I'd love to say that the reunion was wonderful and joyous, but that would be an overstatement. In true southern form, Punky's dad took her return from exile with the same enthusiasm that he applies towards the sun shining. He's just a laid back sort of dude.

Since that one time trip Punky and I have come to understand that his relaxedness about her return was not an offense or an insult, but just the natural reaction of a man that had always sort of held a place for her in his heart and home. Sort of.  It all comes down to expectations again.

If I put myself in his shoes, if I imagined a world in which I had not seen or heard from The Brat in ten years I imagine that there would be many tears and much squishing of the kid. I also don't buy the BS that this is because I am housed in a chick body and therefore chicks cry. Sorry, I believe real men cry. I know they do.

So why the lack of emotions? We still don't actually know. Sure, we have a lot of thoughts and theories but nothing actually concrete.
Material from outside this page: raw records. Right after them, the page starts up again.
import Summits.QuantumFields.YangMills.Theorems.BalabanUVNodesN11Sect3SupplyChainNode
import Summits.QuantumFields.YangMills.Theorems.BalabanUVNodesN11FirstStepSupply
import Summits.QuantumFields.YangMills.Theorems.BalabanUVNodesN11OperandRowsOfTermRows
import Summits.QuantumFields.YangMills.Theorems.BalabanUVNodesN11BackgroundCoPMeasurable

/-!
# DAG node N11 — THE ZERO SUPPLIER: the witness chain CLOSES BY ITSELF in a run whose expansion children carry no 𝐓-slot — `SupplierObligations` is CONSISTENT (inhabited by
# zero terms there), def-T's operand rows hold OUTRIGHT along the zero chain, and THEOREM 1 OF [III] follows from the witness-free residual rows alone ∕ at a Gaussian certificate
# from NOTHING but the data's key — the term-free corner of N11 (dag-n11-e g13's diagonal) extended from the all-large history to EVERY history of such a run

Cell `pub-ymgap`, YM-PLAN Track A (HUMAN RULING D-0062 ∕ D-0149), seat `pub-ymgap-dag-n11-e` (g16; R134 fan-out row N11∕s3), route `BalabanUVNodes` rev 25 (v1.7 `CoPH` key), item
K1⁷ `StabilityBAtRecordR13SepCoPH` = stmt-QuantumFields-20542 (helper, DEFINITION lane: one `def` + theorems, count-neutral).  [III] = [Balaban1988Convergent], [IV] =
[Balaban1989LargeFieldI].  Over this seat's `…Sect3SupplyChainObligationsDefs` ∕ `…Sect3SupplyChainNode` (p595576 ∕ p596032), dag-n08-w2's `sect2Operand_congr_of_agree_pos`
(p586913: (2.23) at index `k` reads the term values at the levels `1 … k` only), dag-n11-d's `…OperandRowsOfTermRows` (operand measurability ∕ bound from term rows) and
`…BackgroundCoPMeasurable.measurable_UbgOfRecord₁₃CoP` (def-R's background map is measurable).

WHY THIS FILE (A2 ∕ A6 of the chain road, asked first-hand).  `SupplierObligations θ p σ` is [III] §3's content and is inhabited for NO `σ` in the tree; a referee must be able
to see that it is not inhabitable VACUOUSLY-BY-CONTRADICTION and that the chain machinery closes where §3 has nothing to construct.  Both are kernel facts:
§1 `zeroSupplier θ p` — no new terms at any level, the constant carried along — and ★ `chainWitness_zeroSupplier_agree_pos`: along ITS chain every term value at the levels
   `1 ≤ j ≤ k` IS ZERO (induction over the splice; the opaque level-0 terms of def-T's base witness are never read — (2.25)∕(2.30)∕(2.40) sum over `j ≥ 1`).
§2 ★★ `operandRowsAlongChain_zeroSupplier` — def-T's OPERAND ROWS HOLD OUTRIGHT along the zero chain (the operand is `exp[−A(1∕g_k², U_k(𝐖)) − E]`: dag-n08-w2's congruence +
   dag-n11-d's term-row lemmas at zero terms + measurability of def-R's background), UNCONDITIONALLY; `supplierObligations_zeroSupplier_of_forall_absent` — in a run whose
   expansion children are all 𝐓-ABSENT (`slotsT (k+1) s′ = 0` whenever `Ω_{k+1}(s′) ≠ ∅`, every `k < K`) the zero supplier MEETS `SupplierObligations` (`0 ≤ E₀` only):
   the obligations are consistent.
§3 THEOREM 1 IN SUCH A RUN: ★★ `sLaw₁₃CoPH_all_of_forall_absent_of_residualRows` (generic `θ`, live-selector line: from the witness-free `ResidualRows θ p` ALONE — no operand
   row, no supply) · ★★ `sLaw₁₃CoPH_all_of_forall_absent_of_gaussCert` (any `θ` of the Gaussian-certificate class: from NOTHING of the no-expansion lane) · ★★★
   `sLaw₁₃CoPH_all_gaussCertH_theta13LiveOfRecord_of_forall_absent` (at any Gaussian-class H-extension of the witness of record: from `hrec` — the datum's key — and the
   absence hypothesis, NOTHING ELSE).  dag-n11-e g13's `…DiagonalInductionNoBindersCoPH` proved Theorem 1 along the ONE all-large history with no hypothesis; this file
   proves it at EVERY history of a run whose new small-field regions are never charged by the 𝐓-image.
HONEST FRAMING.  The absence hypothesis describes the DEGENERATE data world in which [III] §3 has nothing to construct (for the record's data the 𝐓-slots at expansion
children do NOT vanish — that is where the supply is owed); the value of the file is the certificate that the chain road is sound and closes by itself there.  Count-neutral;
nothing of Bałaban asserted; N11 NOT discharged; K1⁷ NOT closed; counts unmoved (typed 28∕28 · discharged 5∕27).  One finite `𝕋⁴_{L^K}` programme at fixed `ε = L^{−K}`; NOT
ℝ⁴, NOT OS, NOT a mass gap, NOT Clay.  No `sorry`, `axiom`, `instance`, `notation`.
Sources (SHAPE only): [III] Thm 1 p.262, Theorem p.245, (2.17)–(2.18) p.257, (2.23)–(2.25) pp.258–259, (2.30) p.260, (2.40) p.261, (3.1) p.264, (3.24)–(3.25) p.270,
(3.23) p.270; [IV] (0.2)–(0.4) p.176, p.177 (i)–(ii).
-/

noncomputable section

open MeasureTheory
open scoped BigOperators ENNReal NNReal Matrix.Norms.L2Operator

namespace Summit.QuantumFields.YangMills.Theorems.BalabanUVNodesN11Sect3SupplyChainZero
The new wife, Punky's step-mom, says he's just a man and that's about it.

Punky's dad.. who sometimes goes by Batman.. is sixty years old. Is that too old to teach a dog a new trick? I initially say no, but that no sometimes changes to yes, and then the man surprises us with new tricks that put me back at square one.

Batman is complicated.

The part that Punky and I struggle with the most is that age-wise they are jumping in to that part of child/parent life that is tricky enough on it's own without throwing in kidnapping and other bits. As he grows older it will be her job to be the provider/care taker. This isn't a role she's ready for.

It's already horribly frustrating to her to have to be the voice of reason to her much older patriarch. He's sixty and she's twenty-five. In an ideal world she'd be sowing wild oats while he'd be the voice of reason. It would be his job as the dad to advise her about money, remind her to save and put away for a future, to pick her up when she was down and keep an eye on her health. Instead, it's the other way around. Her reunion with her father didn't allow for her to be the child she missed out on being. So far, she has been the educator.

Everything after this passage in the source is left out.